**What the exercise asks**
Produce the full set of records below once more, exactly as they stand.

━━━━━━━━

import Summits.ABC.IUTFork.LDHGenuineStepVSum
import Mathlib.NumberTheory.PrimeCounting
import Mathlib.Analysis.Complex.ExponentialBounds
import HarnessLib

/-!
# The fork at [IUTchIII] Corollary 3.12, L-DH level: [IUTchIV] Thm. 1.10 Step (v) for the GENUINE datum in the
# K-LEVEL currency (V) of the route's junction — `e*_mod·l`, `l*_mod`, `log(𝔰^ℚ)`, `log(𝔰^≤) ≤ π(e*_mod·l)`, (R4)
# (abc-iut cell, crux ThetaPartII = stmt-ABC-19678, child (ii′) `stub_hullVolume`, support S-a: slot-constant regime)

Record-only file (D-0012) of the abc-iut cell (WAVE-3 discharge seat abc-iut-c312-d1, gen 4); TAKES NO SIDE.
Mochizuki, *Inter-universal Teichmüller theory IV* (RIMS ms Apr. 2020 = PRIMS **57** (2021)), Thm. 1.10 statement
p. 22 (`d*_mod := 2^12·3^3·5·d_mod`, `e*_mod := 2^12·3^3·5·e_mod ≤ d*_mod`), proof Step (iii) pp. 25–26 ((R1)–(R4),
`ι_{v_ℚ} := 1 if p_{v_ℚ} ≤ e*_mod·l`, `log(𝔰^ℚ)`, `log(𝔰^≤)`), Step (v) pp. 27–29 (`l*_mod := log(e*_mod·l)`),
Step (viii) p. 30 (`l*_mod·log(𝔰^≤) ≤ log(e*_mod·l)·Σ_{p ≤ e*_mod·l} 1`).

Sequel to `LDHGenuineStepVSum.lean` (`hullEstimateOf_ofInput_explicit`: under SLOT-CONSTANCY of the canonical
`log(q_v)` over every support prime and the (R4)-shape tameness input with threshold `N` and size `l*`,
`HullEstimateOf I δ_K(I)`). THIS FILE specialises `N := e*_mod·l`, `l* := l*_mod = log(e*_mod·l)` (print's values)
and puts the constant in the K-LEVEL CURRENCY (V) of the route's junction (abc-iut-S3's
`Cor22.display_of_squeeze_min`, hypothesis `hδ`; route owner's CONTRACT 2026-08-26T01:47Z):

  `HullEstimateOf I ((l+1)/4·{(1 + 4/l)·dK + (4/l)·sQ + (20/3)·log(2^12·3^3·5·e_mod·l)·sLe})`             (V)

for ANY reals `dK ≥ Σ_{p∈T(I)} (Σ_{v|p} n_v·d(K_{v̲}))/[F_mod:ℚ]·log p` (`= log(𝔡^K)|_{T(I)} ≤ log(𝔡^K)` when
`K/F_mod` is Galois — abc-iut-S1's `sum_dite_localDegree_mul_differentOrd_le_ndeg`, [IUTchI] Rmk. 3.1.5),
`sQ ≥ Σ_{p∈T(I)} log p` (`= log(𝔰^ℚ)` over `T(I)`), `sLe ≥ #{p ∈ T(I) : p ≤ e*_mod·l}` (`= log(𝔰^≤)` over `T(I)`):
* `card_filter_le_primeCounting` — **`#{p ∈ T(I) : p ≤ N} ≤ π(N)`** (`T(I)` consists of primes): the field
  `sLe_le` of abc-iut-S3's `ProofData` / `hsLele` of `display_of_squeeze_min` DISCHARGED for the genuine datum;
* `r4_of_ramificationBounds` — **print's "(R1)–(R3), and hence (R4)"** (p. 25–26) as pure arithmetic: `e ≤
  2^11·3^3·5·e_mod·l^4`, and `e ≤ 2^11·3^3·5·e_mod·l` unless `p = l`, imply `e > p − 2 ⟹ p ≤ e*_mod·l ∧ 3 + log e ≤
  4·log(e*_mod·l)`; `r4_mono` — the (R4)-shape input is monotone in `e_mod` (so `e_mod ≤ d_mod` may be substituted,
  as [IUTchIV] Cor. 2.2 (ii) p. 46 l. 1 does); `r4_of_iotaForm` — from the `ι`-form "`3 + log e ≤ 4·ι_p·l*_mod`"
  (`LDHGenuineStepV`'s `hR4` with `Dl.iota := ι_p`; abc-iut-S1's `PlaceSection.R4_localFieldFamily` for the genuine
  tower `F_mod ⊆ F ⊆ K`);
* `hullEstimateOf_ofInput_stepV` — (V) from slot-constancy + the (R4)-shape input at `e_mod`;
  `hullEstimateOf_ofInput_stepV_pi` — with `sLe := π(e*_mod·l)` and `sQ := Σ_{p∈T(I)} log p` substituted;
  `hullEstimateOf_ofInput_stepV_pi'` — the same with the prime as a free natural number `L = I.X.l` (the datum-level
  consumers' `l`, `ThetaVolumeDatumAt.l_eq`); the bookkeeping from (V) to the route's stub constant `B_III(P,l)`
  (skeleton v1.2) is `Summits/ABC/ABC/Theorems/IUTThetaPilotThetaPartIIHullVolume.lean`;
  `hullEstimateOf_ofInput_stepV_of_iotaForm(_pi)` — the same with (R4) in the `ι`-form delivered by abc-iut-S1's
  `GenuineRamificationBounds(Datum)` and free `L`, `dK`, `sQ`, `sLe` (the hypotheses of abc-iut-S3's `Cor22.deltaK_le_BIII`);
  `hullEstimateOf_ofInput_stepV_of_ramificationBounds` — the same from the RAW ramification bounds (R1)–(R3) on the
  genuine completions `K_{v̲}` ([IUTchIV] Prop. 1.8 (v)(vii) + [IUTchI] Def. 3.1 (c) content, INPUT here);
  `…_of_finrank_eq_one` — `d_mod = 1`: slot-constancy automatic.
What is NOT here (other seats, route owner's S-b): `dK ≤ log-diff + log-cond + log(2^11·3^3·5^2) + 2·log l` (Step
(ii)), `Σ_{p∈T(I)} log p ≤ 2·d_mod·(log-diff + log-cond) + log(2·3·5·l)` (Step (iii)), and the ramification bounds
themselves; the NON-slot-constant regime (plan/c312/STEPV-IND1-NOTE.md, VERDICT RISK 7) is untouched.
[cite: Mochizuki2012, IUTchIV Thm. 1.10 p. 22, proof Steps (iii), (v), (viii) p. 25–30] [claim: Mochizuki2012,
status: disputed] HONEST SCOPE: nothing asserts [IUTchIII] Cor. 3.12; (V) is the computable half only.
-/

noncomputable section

━━━━━━━━

**Written response**
import Summits.ABC.IUTFork.LDHGenuineStepVSum
import Mathlib.NumberTheory.PrimeCounting
import Mathlib.Analysis.Complex.ExponentialBounds
import HarnessLib

/-!
# The fork at [IUTchIII] Corollary 3.12, L-DH level: [IUTchIV] Thm. 1.10 Step (v) for the GENUINE datum in the
# K-LEVEL currency (V) of the route's junction — `e*_mod·l`, `l*_mod`, `log(𝔰^ℚ)`, `log(𝔰^≤) ≤ π(e*_mod·l)`, (R4)
# (abc-iut cell, crux ThetaPartII = stmt-ABC-19678, child (ii′) `stub_hullVolume`, support S-a: slot-constant regime)

Record-only file (D-0012) of the abc-iut cell (WAVE-3 discharge seat abc-iut-c312-d1, gen 4); TAKES NO SIDE.
Mochizuki, *Inter-universal Teichmüller theory IV* (RIMS ms Apr. 2020 = PRIMS **57** (2021)), Thm. 1.10 statement
p. 22 (`d*_mod := 2^12·3^3·5·d_mod`, `e*_mod := 2^12·3^3·5·e_mod ≤ d*_mod`), proof Step (iii) pp. 25–26 ((R1)–(R4),
`ι_{v_ℚ} := 1 if p_{v_ℚ} ≤ e*_mod·l`, `log(𝔰^ℚ)`, `log(𝔰^≤)`), Step (v) pp. 27–29 (`l*_mod := log(e*_mod·l)`),
Step (viii) p. 30 (`l*_mod·log(𝔰^≤) ≤ log(e*_mod·l)·Σ_{p ≤ e*_mod·l} 1`).

Sequel to `LDHGenuineStepVSum.lean` (`hullEstimateOf_ofInput_explicit`: under SLOT-CONSTANCY of the canonical
`log(q_v)` over every support prime and the (R4)-shape tameness input with threshold `N` and size `l*`,
`HullEstimateOf I δ_K(I)`). THIS FILE specialises `N := e*_mod·l`, `l* := l*_mod = log(e*_mod·l)` (print's values)
and puts the constant in the K-LEVEL CURRENCY (V) of the route's junction (abc-iut-S3's
`Cor22.display_of_squeeze_min`, hypothesis `hδ`; route owner's CONTRACT 2026-08-26T01:47Z):

  `HullEstimateOf I ((l+1)/4·{(1 + 4/l)·dK + (4/l)·sQ + (20/3)·log(2^12·3^3·5·e_mod·l)·sLe})`             (V)

for ANY reals `dK ≥ Σ_{p∈T(I)} (Σ_{v|p} n_v·d(K_{v̲}))/[F_mod:ℚ]·log p` (`= log(𝔡^K)|_{T(I)} ≤ log(𝔡^K)` when
`K/F_mod` is Galois — abc-iut-S1's `sum_dite_localDegree_mul_differentOrd_le_ndeg`, [IUTchI] Rmk. 3.1.5),
`sQ ≥ Σ_{p∈T(I)} log p` (`= log(𝔰^ℚ)` over `T(I)`), `sLe ≥ #{p ∈ T(I) : p ≤ e*_mod·l}` (`= log(𝔰^≤)` over `T(I)`):
* `card_filter_le_primeCounting` — **`#{p ∈ T(I) : p ≤ N} ≤ π(N)`** (`T(I)` consists of primes): the field
  `sLe_le` of abc-iut-S3's `ProofData` / `hsLele` of `display_of_squeeze_min` DISCHARGED for the genuine datum;
* `r4_of_ramificationBounds` — **print's "(R1)–(R3), and hence (R4)"** (p. 25–26) as pure arithmetic: `e ≤
  2^11·3^3·5·e_mod·l^4`, and `e ≤ 2^11·3^3·5·e_mod·l` unless `p = l`, imply `e > p − 2 ⟹ p ≤ e*_mod·l ∧ 3 + log e ≤
  4·log(e*_mod·l)`; `r4_mono` — the (R4)-shape input is monotone in `e_mod` (so `e_mod ≤ d_mod` may be substituted,
  as [IUTchIV] Cor. 2.2 (ii) p. 46 l. 1 does); `r4_of_iotaForm` — from the `ι`-form "`3 + log e ≤ 4·ι_p·l*_mod`"
  (`LDHGenuineStepV`'s `hR4` with `Dl.iota := ι_p`; abc-iut-S1's `PlaceSection.R4_localFieldFamily` for the genuine
  tower `F_mod ⊆ F ⊆ K`);
* `hullEstimateOf_ofInput_stepV` — (V) from slot-constancy + the (R4)-shape input at `e_mod`;
  `hullEstimateOf_ofInput_stepV_pi` — with `sLe := π(e*_mod·l)` and `sQ := Σ_{p∈T(I)} log p` substituted;
  `hullEstimateOf_ofInput_stepV_pi'` — the same with the prime as a free natural number `L = I.X.l` (the datum-level
  consumers' `l`, `ThetaVolumeDatumAt.l_eq`); the bookkeeping from (V) to the route's stub constant `B_III(P,l)`
  (skeleton v1.2) is `Summits/ABC/ABC/Theorems/IUTThetaPilotThetaPartIIHullVolume.lean`;
  `hullEstimateOf_ofInput_stepV_of_iotaForm(_pi)` — the same with (R4) in the `ι`-form delivered by abc-iut-S1's
  `GenuineRamificationBounds(Datum)` and free `L`, `dK`, `sQ`, `sLe` (the hypotheses of abc-iut-S3's `Cor22.deltaK_le_BIII`);
  `hullEstimateOf_ofInput_stepV_of_ramificationBounds` — the same from the RAW ramification bounds (R1)–(R3) on the
  genuine completions `K_{v̲}` ([IUTchIV] Prop. 1.8 (v)(vii) + [IUTchI] Def. 3.1 (c) content, INPUT here);
  `…_of_finrank_eq_one` — `d_mod = 1`: slot-constancy automatic.
What is NOT here (other seats, route owner's S-b): `dK ≤ log-diff + log-cond + log(2^11·3^3·5^2) + 2·log l` (Step
(ii)), `Σ_{p∈T(I)} log p ≤ 2·d_mod·(log-diff + log-cond) + log(2·3·5·l)` (Step (iii)), and the ramification bounds
themselves; the NON-slot-constant regime (plan/c312/STEPV-IND1-NOTE.md, VERDICT RISK 7) is untouched.
[cite: Mochizuki2012, IUTchIV Thm. 1.10 p. 22, proof Steps (iii), (v), (viii) p. 25–30] [claim: Mochizuki2012,
status: disputed] HONEST SCOPE: nothing asserts [IUTchIII] Cor. 3.12; (V) is the computable half only.
-/

noncomputable section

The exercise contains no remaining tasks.